Assignment :: Your task is to repeat exactly the lines below between the line holding "proof --supports stmt-QuantumFields-20296" and the line holding "obtaining the SUP-NORM", inclusive, and only those.

Working data ::
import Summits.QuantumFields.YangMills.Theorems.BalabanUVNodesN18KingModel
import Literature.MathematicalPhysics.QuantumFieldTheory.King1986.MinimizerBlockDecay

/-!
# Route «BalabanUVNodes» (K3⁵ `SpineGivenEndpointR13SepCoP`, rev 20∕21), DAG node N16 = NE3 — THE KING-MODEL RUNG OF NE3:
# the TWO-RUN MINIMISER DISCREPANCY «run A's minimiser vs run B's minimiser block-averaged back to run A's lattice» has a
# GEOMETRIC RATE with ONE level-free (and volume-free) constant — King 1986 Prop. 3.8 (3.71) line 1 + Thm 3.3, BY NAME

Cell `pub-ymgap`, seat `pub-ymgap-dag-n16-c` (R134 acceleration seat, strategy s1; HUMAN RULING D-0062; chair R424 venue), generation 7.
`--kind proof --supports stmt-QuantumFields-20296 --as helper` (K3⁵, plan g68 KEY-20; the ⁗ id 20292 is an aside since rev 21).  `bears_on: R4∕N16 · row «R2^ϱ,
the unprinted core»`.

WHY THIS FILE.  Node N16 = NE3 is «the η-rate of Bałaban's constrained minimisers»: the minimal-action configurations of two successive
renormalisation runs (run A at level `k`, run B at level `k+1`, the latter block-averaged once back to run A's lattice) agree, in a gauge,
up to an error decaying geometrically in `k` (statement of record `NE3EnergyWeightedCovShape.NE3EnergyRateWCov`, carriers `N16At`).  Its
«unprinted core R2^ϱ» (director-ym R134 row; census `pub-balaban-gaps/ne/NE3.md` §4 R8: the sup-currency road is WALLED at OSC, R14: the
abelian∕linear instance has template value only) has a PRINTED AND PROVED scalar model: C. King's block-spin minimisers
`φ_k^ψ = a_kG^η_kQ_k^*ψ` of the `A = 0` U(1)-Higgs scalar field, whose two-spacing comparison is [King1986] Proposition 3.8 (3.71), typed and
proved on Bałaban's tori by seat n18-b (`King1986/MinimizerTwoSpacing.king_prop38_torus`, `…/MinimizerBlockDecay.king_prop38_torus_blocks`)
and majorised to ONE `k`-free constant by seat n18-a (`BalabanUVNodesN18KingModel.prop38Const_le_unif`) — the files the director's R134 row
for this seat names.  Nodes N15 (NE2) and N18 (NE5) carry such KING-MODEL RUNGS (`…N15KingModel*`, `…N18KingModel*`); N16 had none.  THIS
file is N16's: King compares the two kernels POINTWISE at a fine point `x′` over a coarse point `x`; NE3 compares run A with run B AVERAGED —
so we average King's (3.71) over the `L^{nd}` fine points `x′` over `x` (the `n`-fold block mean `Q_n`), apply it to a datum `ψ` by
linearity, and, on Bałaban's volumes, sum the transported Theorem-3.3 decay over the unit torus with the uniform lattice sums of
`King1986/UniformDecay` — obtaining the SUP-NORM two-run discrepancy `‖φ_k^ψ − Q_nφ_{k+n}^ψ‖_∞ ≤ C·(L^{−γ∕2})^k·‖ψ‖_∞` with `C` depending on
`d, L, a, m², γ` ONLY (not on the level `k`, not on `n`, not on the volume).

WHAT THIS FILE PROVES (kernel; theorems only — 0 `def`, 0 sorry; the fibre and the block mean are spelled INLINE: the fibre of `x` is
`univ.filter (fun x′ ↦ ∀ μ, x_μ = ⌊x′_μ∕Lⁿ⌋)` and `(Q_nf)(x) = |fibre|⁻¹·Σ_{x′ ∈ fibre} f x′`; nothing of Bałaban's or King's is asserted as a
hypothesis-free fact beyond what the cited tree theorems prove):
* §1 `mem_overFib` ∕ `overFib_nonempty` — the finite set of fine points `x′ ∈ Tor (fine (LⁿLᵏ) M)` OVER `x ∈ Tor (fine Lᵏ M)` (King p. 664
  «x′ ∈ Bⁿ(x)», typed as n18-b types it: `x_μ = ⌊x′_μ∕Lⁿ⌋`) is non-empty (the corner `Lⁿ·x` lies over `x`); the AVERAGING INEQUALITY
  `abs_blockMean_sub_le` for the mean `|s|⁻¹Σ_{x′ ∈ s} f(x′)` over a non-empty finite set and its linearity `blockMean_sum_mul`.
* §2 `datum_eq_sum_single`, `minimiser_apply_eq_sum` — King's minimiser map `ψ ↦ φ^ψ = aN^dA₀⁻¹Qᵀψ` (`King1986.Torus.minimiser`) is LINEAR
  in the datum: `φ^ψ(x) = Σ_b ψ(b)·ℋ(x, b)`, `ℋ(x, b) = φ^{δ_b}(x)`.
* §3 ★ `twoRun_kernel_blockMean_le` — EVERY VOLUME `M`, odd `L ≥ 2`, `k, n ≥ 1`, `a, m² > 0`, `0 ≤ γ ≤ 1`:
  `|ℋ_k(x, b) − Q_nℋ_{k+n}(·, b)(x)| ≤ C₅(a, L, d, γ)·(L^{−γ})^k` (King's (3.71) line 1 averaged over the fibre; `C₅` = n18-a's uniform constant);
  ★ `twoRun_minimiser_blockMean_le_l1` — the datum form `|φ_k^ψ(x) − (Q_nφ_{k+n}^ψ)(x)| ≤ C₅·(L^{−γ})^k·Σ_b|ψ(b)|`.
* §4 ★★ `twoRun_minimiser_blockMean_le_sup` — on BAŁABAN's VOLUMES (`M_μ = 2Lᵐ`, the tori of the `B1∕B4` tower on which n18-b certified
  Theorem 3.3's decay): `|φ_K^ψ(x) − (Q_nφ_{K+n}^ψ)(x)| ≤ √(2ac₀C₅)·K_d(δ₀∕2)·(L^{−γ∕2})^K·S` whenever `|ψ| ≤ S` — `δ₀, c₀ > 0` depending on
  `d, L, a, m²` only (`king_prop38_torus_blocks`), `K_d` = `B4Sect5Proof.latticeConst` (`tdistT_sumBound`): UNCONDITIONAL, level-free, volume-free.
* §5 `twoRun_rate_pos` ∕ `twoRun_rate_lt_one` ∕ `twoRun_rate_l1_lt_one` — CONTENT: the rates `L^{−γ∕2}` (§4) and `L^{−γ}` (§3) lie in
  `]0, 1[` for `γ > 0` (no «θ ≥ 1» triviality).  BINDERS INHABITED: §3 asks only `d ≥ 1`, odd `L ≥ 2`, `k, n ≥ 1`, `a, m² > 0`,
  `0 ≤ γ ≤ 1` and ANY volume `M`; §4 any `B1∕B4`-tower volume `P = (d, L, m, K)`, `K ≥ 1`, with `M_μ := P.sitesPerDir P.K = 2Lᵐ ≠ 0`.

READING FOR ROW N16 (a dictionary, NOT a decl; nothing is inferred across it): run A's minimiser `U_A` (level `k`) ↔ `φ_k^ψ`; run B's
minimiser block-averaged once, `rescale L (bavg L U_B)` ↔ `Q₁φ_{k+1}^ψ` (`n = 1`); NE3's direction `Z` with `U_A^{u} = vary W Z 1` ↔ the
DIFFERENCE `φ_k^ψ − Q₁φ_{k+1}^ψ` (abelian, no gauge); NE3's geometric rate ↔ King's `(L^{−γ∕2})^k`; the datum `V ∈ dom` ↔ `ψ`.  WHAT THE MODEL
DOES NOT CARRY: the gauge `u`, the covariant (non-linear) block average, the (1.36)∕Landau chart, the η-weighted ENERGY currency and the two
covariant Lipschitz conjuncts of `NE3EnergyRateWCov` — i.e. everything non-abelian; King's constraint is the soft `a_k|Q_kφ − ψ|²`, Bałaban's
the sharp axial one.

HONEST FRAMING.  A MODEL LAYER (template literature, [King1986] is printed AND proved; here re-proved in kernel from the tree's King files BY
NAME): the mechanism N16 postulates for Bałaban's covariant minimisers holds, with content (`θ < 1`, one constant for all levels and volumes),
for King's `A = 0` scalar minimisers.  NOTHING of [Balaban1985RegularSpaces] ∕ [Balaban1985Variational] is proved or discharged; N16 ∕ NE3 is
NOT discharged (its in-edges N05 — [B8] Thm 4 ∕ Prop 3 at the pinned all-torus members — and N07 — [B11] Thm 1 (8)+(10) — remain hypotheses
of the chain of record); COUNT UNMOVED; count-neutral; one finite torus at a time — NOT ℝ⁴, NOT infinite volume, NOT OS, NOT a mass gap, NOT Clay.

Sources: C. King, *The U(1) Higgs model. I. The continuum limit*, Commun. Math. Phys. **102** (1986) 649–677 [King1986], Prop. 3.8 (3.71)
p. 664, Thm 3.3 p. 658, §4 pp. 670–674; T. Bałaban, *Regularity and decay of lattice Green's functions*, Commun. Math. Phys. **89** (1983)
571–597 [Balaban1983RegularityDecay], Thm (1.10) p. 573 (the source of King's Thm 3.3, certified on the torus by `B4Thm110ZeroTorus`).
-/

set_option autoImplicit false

Your solution ::
`--kind proof --supports stmt-QuantumFields-20296 --as helper` (K3⁵, plan g68 KEY-20; the ⁗ id 20292 is an aside since rev 21).  `bears_on: R4∕N16 · row «R2^ϱ,
the unprinted core»`.

WHY THIS FILE.  Node N16 = NE3 is «the η-rate of Bałaban's constrained minimisers»: the minimal-action configurations of two successive
renormalisation runs (run A at level `k`, run B at level `k+1`, the latter block-averaged once back to run A's lattice) agree, in a gauge,
up to an error decaying geometrically in `k` (statement of record `NE3EnergyWeightedCovShape.NE3EnergyRateWCov`, carriers `N16At`).  Its
«unprinted core R2^ϱ» (director-ym R134 row; census `pub-balaban-gaps/ne/NE3.md` §4 R8: the sup-currency road is WALLED at OSC, R14: the
abelian∕linear instance has template value only) has a PRINTED AND PROVED scalar model: C. King's block-spin minimisers
`φ_k^ψ = a_kG^η_kQ_k^*ψ` of the `A = 0` U(1)-Higgs scalar field, whose two-spacing comparison is [King1986] Proposition 3.8 (3.71), typed and
proved on Bałaban's tori by seat n18-b (`King1986/MinimizerTwoSpacing.king_prop38_torus`, `…/MinimizerBlockDecay.king_prop38_torus_blocks`)
and majorised to ONE `k`-free constant by seat n18-a (`BalabanUVNodesN18KingModel.prop38Const_le_unif`) — the files the director's R134 row
for this seat names.  Nodes N15 (NE2) and N18 (NE5) carry such KING-MODEL RUNGS (`…N15KingModel*`, `…N18KingModel*`); N16 had none.  THIS
file is N16's: King compares the two kernels POINTWISE at a fine point `x′` over a coarse point `x`; NE3 compares run A with run B AVERAGED —
so we average King's (3.71) over the `L^{nd}` fine points `x′` over `x` (the `n`-fold block mean `Q_n`), apply it to a datum `ψ` by
linearity, and, on Bałaban's volumes, sum the transported Theorem-3.3 decay over the unit torus with the uniform lattice sums of
`King1986/UniformDecay` — obtaining the SUP-NORM two-run discrepancy `‖φ_k^ψ − Q_nφ_{k+n}^ψ‖_∞ ≤ C·(L^{−γ∕2})^k·‖ψ‖_∞` with `C` depending on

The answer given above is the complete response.